/-- **(I): from `Y`'s tag, reaching the start class is no likelier than `X`, from the start class, being at the start class or at its tag:** for `s < i`,
`P_Yⁿ(s,i) ≤ P_Xⁿ(i,i) + P_Xⁿ(i,s)`. [ours] -/
theorem cover_I (hρX : ∀ i, 0 < ρX i) (hmonoX : Monotone ρX) (hρY : ∀ i, 0 < ρY i) (hmonoY : Monotone ρY)
    (hagree : ∀ i, i ≠ s → ρX i = ρY i) (htag : ρX s ≤ ρY s) (hN : ∀ i, 0 < N i) (hN1 : ∀ i, 1 ≤ N i)
    (hRX : ∀ k, RX k = ∑ i ∈ range k, N i * ρX i) (hRY : ∀ k, RY k = ∑ i ∈ range k, N i * ρY i) (hM : ∀ k, M k = ∑ i ∈ Ico k m, N i)
    (hPXoff : ∀ i j, i ≠ j → PX i j = c * N j * min 1 (ρX j / ρX i)) (hPXdiag : ∀ i, PX i i = 1 - ∑ j ∈ (range m).erase i, PX i j)
    (hPYoff : ∀ i j, i ≠ j → PY i j = c * N j * min 1 (ρY j / ρY i)) (hPYdiag : ∀ i, PY i i = 1 - ∑ j ∈ (range m).erase i, PY i j)
    (hfX : ∀ k i, fX k i = if i < k then ρX k else if i = k then -(RX k / N k) else 0)
    (hfY : ∀ k i, fY k i = if i < k then ρY k else if i = k then -(RY k / N k) else 0)
    (hβX : ∀ k, βX k = 1 - c * (M k + RX k / ρX k)) (hβY : ∀ k, βY k = 1 - c * (M k + RY k / ρY k)) (ha : ∀ l, a l = 1 - c * M (l + 1))
    (hPX0 : ∀ i j, PnX 0 i j = if i = j then 1 else 0) (hPXs : ∀ n i j, PnX (n + 1) i j = ∑ l ∈ range m, PnX n i l * PX l j)
    (hPY0 : ∀ i j, PnY 0 i j = if i = j then 1 else 0) (hPYs : ∀ n i j, PnY (n + 1) i j = ∑ l ∈ range m, PnY n i l * PY l j)
    (hTX : ∀ n j, TX n j = (1 - βX j ^ n) / RX m + ∑ k ∈ Ico (j + 1) m, (1 / RX k - 1 / RX (k + 1)) * (βX k ^ n - βX j ^ n))
    (hTY : ∀ n j, TY n j = (1 - βY j ^ n) / RY m + ∑ k ∈ Ico (j + 1) m, (1 / RY k - 1 / RY (k + 1)) * (βY k ^ n - βY j ^ n))
    (hc : 0 ≤ c) (hcK : c * M 0 ≤ 1 + c) (n : ℕ) {i : ℕ} (hsi : s < i) (hi : i < m) (h3 : M (i + 1) + 3 ≤ M 0) :
    PnY n s i ≤ PnX n i i + PnX n i s := by
  obtain ⟨H, hH⟩ : ∃ H : ℕ → ℝ → ℝ → ℝ, ∀ n x y, H n x y = ∑ t ∈ range n, x ^ t * y ^ (n - 1 - t) := ⟨_, fun _ _ _ => rfl⟩
  have hs : s < m := hsi.trans hi
  rw [hubClass_pow_offdiag hρY hmonoY hN hRY hM hPYoff hPYdiag hfY hβY hPY0 hPYs hTY n hs hi (by omega), max_eq_right hsi.le, ← hagree i (by omega),
    hubClass_pow_diag hρX hmonoX hN hRX hM hPXoff hPXdiag hfX hβX hPX0 hPXs hTX n hi,
    hubClass_pow_offdiag hρX hmonoX hN hRX hM hPXoff hPXdiag hfX hβX hPX0 hPXs hTX n hi hs (by omega), max_eq_left hsi.le]
  have ha0 : 0 ≤ a i := cover_a_nonneg hN hN1 hM ha hc hcK hsi hi
  have h3' : M (i + 2) + 3 ≤ M 0 := by linarith [perStep_M_anti hN hM (by omega : i + 1 ≤ i + 2)]
  have hsub := cover_T_sub_ge_deep hρX hρY hmonoY hagree htag hN hRX hRY hM hβX hβY ha hTX hTY hH hc hcK n hsi hi ha0 h3'
  have hfirst := cover_T_ge_first hρX hmonoX hN hRX hM hβX ha hTX hH hc hcK n hi ha0 h3'
  have hapos : 0 < a i := by
    have := perStep_level hN hM ha hc hcK h3 le_rfl
    rcases hc.eq_or_lt with h0 | hpos; · rw [ha, ← h0]; norm_num
    linarith
  have hβXl : 0 ≤ a i + 2 * βX i := perStep_beta_level hρX hmonoX hN hRX hM hβX ha hc hcK h3 le_rfl hi
  have hβYl : 0 ≤ a i + 2 * βY i := perStep_beta_level hρY hmonoY hN hRY hM hβY ha hc hcK h3 le_rfl hi
  have hβle : βY i ≤ βX i := perStep_beta_le hρY hagree htag hN hRX hRY hβX hβY hc hsi
  have hHmono : H n (βY i) (a i) ≤ H n (βX i) (a i) := sepH_mono hH n hapos hβYl hβle
  have hHnn : 0 ≤ H n (βX i) (a i) := sepH_nonneg hH n hapos hβXl
  have hρi := hρX i
  have hA : c * N i * (H n (βX i) (a i) - H n (βY i) (a i)) ≤ N i * ρX i * (TX n i - TY n i) := by
    have := mul_le_mul_of_nonneg_left hsub (mul_nonneg (hN i).le (hρX i).le)
    have e : N i * ρX i * (c * (1 / ρX i) * (H n (βX i) (a i) - H n (βY i) (a i))) = c * N i * (H n (βX i) (a i) - H n (βY i) (a i)) := by
      field_simp
    linarith [this, e]
  have hB : c * N s * ρX s / ρX i * H n (βX i) (a i) ≤ N s * ρX s * TX n i := by
    have := mul_le_mul_of_nonneg_left hfirst (mul_nonneg (hN s).le (hρX s).le)
    have e : N s * ρX s * (c * (1 / ρX i) * H n (βX i) (a i)) = c * N s * ρX s / ρX i * H n (βX i) (a i) := by field_simp
    linarith [this, e]
  have hC : 0 ≤ βX i ^ n + c * N s * ρX s / ρX i * H n (βX i) (a i) := by
    have hr := cover_beta_add_r_nonneg hρX hmonoX hN hN1 hRX hM hβX hc hcK hsi hi
    have hrnn : 0 ≤ c * N s * ρX s / ρX i := div_nonneg (mul_nonneg (mul_nonneg hc (hN s).le) (hρX s).le) (hρX i).le
    rcases le_or_gt 0 (βX i) with hu | hu
    · exact add_nonneg (pow_nonneg hu n) (mul_nonneg hrnn hHnn)
    · rcases Nat.even_or_odd n with he | ho
      · exact add_nonneg (he.pow_nonneg _) (mul_nonneg hrnn hHnn)
      · have hau : -βX i ≤ a i := by
          have : c ≤ a i := by linarith [perStep_level hN hM ha hc hcK h3 (le_refl i)]
          have hβge := hubClass_beta_ge hρX hmonoX hN hRX hM hβX hc hi
          nlinarith
        have hHge := cover_H_ge_pow hH ho (by linarith : 0 ≤ -βX i) hau hapos
        rw [neg_neg] at hHge
        have hn1 : n - 1 + 1 = n := by obtain ⟨k, hk⟩ := ho; omega
        have hun : βX i ^ n = -((-βX i) * (-βX i) ^ (n - 1)) := by
          rw [← pow_succ', hn1, ho.neg_pow]; ring
        rw [hun]
        have h1 : (-βX i) * (-βX i) ^ (n - 1) ≤ (c * N s * ρX s / ρX i) * (-βX i) ^ (n - 1) :=
          mul_le_mul_of_nonneg_right (by linarith) (pow_nonneg (by linarith) _)
        have h2 : (c * N s * ρX s / ρX i) * (-βX i) ^ (n - 1) ≤ (c * N s * ρX s / ρX i) * H n (βX i) (a i) := mul_le_mul_of_nonneg_left hHge hrnn
        linarith
  have hcN : 0 ≤ c * N i * (H n (βX i) (a i) - H n (βY i) (a i)) := mul_nonneg (mul_nonneg hc (hN i).le) (by linarith)
  nlinarith [hA, hB, hC, hcN]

Work item:
Only lines that hold the string "hapos" belong in the answer, so copy every one of them from the records.

Solution to this exercise:
  have hapos : 0 < a i := by
  have hHmono : H n (βY i) (a i) ≤ H n (βX i) (a i) := sepH_mono hH n hapos hβYl hβle
  have hHnn : 0 ≤ H n (βX i) (a i) := sepH_nonneg hH n hapos hβXl
        have hHge := cover_H_ge_pow hH ho (by linarith : 0 ≤ -βX i) hau hapos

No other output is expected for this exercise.